▶ **PROBLEM STATEMENT**
Below are some records; find each line that carries the word "exact" and copy it.

[[ SOURCE DATA, beginning ]]

import Summits.PneNP.PneNP.Theorems.ExpanderLinearGeneratorsColumnTwoBasic

/-!
# PneNP / ExpanderLinearGenerators — column weight two: a dense expanding core (Krivelevich's
extraction)

Route `PneNP/ExpanderLinearGenerators`, support for crux stmt-PneNP-11443. Krivelevich's theorem
("every locally sparse graph contains a linearly sized expander", SIAM J. Discrete Math. 32 (2018),
Theorem 1) in the weighted form needed here, with UNEVENLY spaced density thresholds
`θ_i = 0.498 + 1/(1000(i+1))` so that the final core keeps density `> 0.498` (hence strong expansion
of small sets) while still having cuts of relative size `1/(1000 (i+1)(i+2)) = Ω(1/log²)` at all
scales. Given a boundaryless row set `C₀` with `|C₀| > r` in a scope family of column weight `≤ 2`
that is locally sparse (`8 e(W) ≤ Σ_{i∈W} |S i|` for `W ⊆ C₀`, `|W| ≤ r`):

* `exists_dense_core` — there are `U ⊆ C₀` and a level `i` (`2^i ≤ |C₀|`) with `|U| > r`, the
  TOUCHING property `θ_i · Σ_{W} |S ·| ≤ e(U) - e(U \\ W)` for every `W ⊆ U`, and the STOPPING
  property: no `W ⊆ U` with `r < |W| ≤ |U|/2` has density `≥ θ_{i+1}`.

References: M. Krivelevich, SIAM J. Discrete Math. 32 (2018) 611–623 (arXiv:1704.00465), Thm. 1 and
its proof (§2).
-/

namespace Summit.PneNP.PneNP.Theorems.ColumnTwo

open Finset Literature.Computability.MetaComplexity

variable {ι : Type*} [Fintype ι] [DecidableEq ι] {S : ι → Finset ℕ}

/-- The thresholds decrease: `θ_{i+1} < θ_i`, in cross-multiplied form with the exact gap
`thetaNum i (i+2) = thetaNum (i+1) (i+1) + 1`. [folklore] -/
theorem thetaNum_succ_identity (i : ℕ) :
    thetaNum i * (i + 2) = thetaNum (i + 1) * (i + 1) + 1 := by
  unfold thetaNum; ring

/-- `8 θ_i > 1`: `thetaDen i < 8 thetaNum i`. [folklore] -/
theorem thetaDen_lt (i : ℕ) : thetaDen i < 8 * thetaNum i := by
  unfold thetaNum thetaDen; omega

/-- **Krivelevich's extraction (weighted, uneven thresholds).** In a scope family of column weight
`≤ 2`, let `C₀` be a boundaryless row set with `|C₀| > r`, all of whose rows have nonempty scope,
which is locally sparse at scale `r`. Then some `U ⊆ C₀` with `|U| > r` and some level `i` with
`2^i ≤ |C₀|` satisfy: (touching) `thetaNum i · Σ_{k∈W} |S k| ≤ thetaDen i · (e(U) - e(U \\ W))` for
all `W ⊆ U`; (stopping) `thetaDen (i+1) · e(W) < thetaNum (i+1) · Σ_{k ∈ W} |S k|` for all `W ⊆ U`
with `r < |W|` and `2|W| ≤ |U|`. [cite: Krivelevich2018LocallySparse, Theorem 1] -/
theorem exists_dense_core (hcw : ∀ v, coverDegree S Finset.univ v ≤ 2) {C₀ : Finset ι} {r : ℕ}
    (hcl : boundary S C₀ = ∅) (hr : r < C₀.card) (hdeg : ∀ k ∈ C₀, 0 < (S k).card)
    (hLS : ∀ W ⊆ C₀, W.card ≤ r → 8 * eIn S W ≤ ∑ k ∈ W, (S k).card) :
    ∃ U ⊆ C₀, ∃ i : ℕ, 2 ^ i ≤ C₀.card ∧ r < U.card ∧
      (∀ W ⊆ U, thetaNum i * ∑ k ∈ W, (S k).card ≤ thetaDen i * (eIn S U - eIn S (U \ W))) ∧
      (∀ W ⊆ U, r < W.card → 2 * W.card ≤ U.card →
        thetaDen (i + 1) * eIn S W < thetaNum (i + 1) * ∑ k ∈ W, (S k).card) := by
  classical
  -- levels
  set P : ℕ → Prop := fun i => ∃ T ⊆ C₀, r < T.card ∧ 2 ^ i * T.card ≤ C₀.card ∧
    thetaNum i * ∑ k ∈ T, (S k).card ≤ thetaDen i * eIn S T with hP
  have hP0 : P 0 := by
    refine ⟨C₀, Finset.Subset.refl _, hr, by simp, ?_⟩
    have h := sum_card_eq hcw C₀
    rw [hcl, Finset.card_empty, zero_add] at h
    rw [h]; unfold thetaNum thetaDen; omega
  have hPbound : ∀ i, P i → i < C₀.card := by
    rintro i ⟨T, -, hT, hTi, -⟩
    have h1 : 1 ≤ T.card := by omega
    have h2 : 2 ^ i ≤ C₀.card := le_trans (by simpa using Nat.mul_le_mul_left (2 ^ i) h1) hTi
    exact lt_of_lt_of_le (Nat.lt_two_pow_self) h2
  obtain ⟨i, hi, himax⟩ := Finset.exists_max_image ((Finset.range C₀.card).filter P) id
    ⟨0, Finset.mem_filter.2 ⟨Finset.mem_range.2 (by omega), hP0⟩⟩
  have hPi : P i := (Finset.mem_filter.1 hi).2
  have hnot : ¬ P (i + 1) := fun h => by
    have := himax (i + 1) (Finset.mem_filter.2 ⟨Finset.mem_range.2 (hPbound _ h), h⟩)
    simp at this
  obtain ⟨T, hTC, hrT, hTi, hTdense⟩ := hPi
  -- the card-minimal dense nonempty subset of `T`
  set D := T.powerset.filter fun U => U.Nonempty ∧
    thetaNum i * ∑ k ∈ U, (S k).card ≤ thetaDen i * eIn S U with hD
  have hTD : T ∈ D := Finset.mem_filter.2
    ⟨Finset.mem_powerset.2 (Finset.Subset.refl _), Finset.card_pos.1 (by omega), hTdense⟩
  obtain ⟨U, hUD, hUmin⟩ := Finset.exists_min_image D Finset.card ⟨T, hTD⟩
  obtain ⟨hUT, hUne, hUdense⟩ : U ⊆ T ∧ U.Nonempty ∧
      thetaNum i * ∑ k ∈ U, (S k).card ≤ thetaDen i * eIn S U := by
    have := Finset.mem_filter.1 hUD
    exact ⟨Finset.mem_powerset.1 this.1, this.2.1, this.2.2⟩
  have hUC : U ⊆ C₀ := hUT.trans hTC
  refine ⟨U, hUC, i, ?_, ?_, ?_, ?_⟩
  · have h1 : 1 ≤ T.card := by omega
    exact le_trans (by simpa using Nat.mul_le_mul_left (2 ^ i) h1) hTi
  · -- `|U| > r` by local sparsity
    by_contra hle
    push Not at hle
    have h1 := hLS U hUC hle
    have h2 := thetaDen_lt i
    obtain ⟨k, hk⟩ := hUne
    have h3 : 0 < ∑ k ∈ U, (S k).card :=
      Finset.sum_pos' (fun _ _ => Nat.zero_le _) ⟨k, hk, hdeg k (hUC hk)⟩
    nlinarith
  · -- touching
    intro W hWU
    rcases W.eq_empty_or_nonempty with rfl | hWne
    · simp
    by_cases hWeq : W = U
    · subst hWeq
      simpa only [Finset.sdiff_self, eIn_empty, Nat.sub_zero] using hUdense
    have hne : (U \ W).Nonempty := Finset.sdiff_nonempty.2 fun h => hWeq (subset_antisymm hWU h)
    have hlt : (U \ W).card < U.card := by
      have := Finset.card_sdiff_add_card_eq_card hWU
      have := Finset.card_pos.2 hWne
      omega
    have hnotD : U \ W ∉ D := fun h => absurd (hUmin _ h) (by omega)
    have hfail : thetaDen i * eIn S (U \ W) < thetaNum i * ∑ k ∈ U \ W, (S k).card := by
      by_contra hge
      push Not at hge
      exact hnotD (Finset.mem_filter.2
        ⟨Finset.mem_powerset.2 (Finset.sdiff_subset.trans hUT), hne, hge⟩)
    have hsum : ∑ k ∈ U, (S k).card = ∑ k ∈ W, (S k).card + ∑ k ∈ U \ W, (S k).card := by
      rw [← Finset.sum_union Finset.disjoint_sdiff, Finset.union_sdiff_of_subset hWU]
    have hmono : eIn S (U \ W) ≤ eIn S U := eIn_mono Finset.sdiff_subset
    rw [hsum] at hUdense
    zify [hmono] at hUdense hfail ⊢
    nlinarith
  · -- stopping
    intro W hWU hrW h2W
    by_contra hge
    push Not at hge
    refine hnot ⟨W, hWU.trans hUC, hrW, ?_, hge⟩
    calc 2 ^ (i + 1) * W.card = 2 ^ i * (2 * W.card) := by ring
      _ ≤ 2 ^ i * U.card := Nat.mul_le_mul_left _ h2W
      _ ≤ 2 ^ i * T.card := Nat.mul_le_mul_left _ (Finset.card_le_card hUT)
      _ ≤ C₀.card := hTi

end Summit.PneNP.PneNP.Theorems.ColumnTwo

[[ SOURCE DATA, end ]]

▶ **ANSWER SECTION**
/-- The thresholds decrease: `θ_{i+1} < θ_i`, in cross-multiplied form with the exact gap
    exact lt_of_lt_of_le (Nat.lt_two_pow_self) h2
    exact ⟨Finset.mem_powerset.1 this.1, this.2.1, this.2.2⟩
    exact le_trans (by simpa using Nat.mul_le_mul_left (2 ^ i) h1) hTi
      exact hnotD (Finset.mem_filter.2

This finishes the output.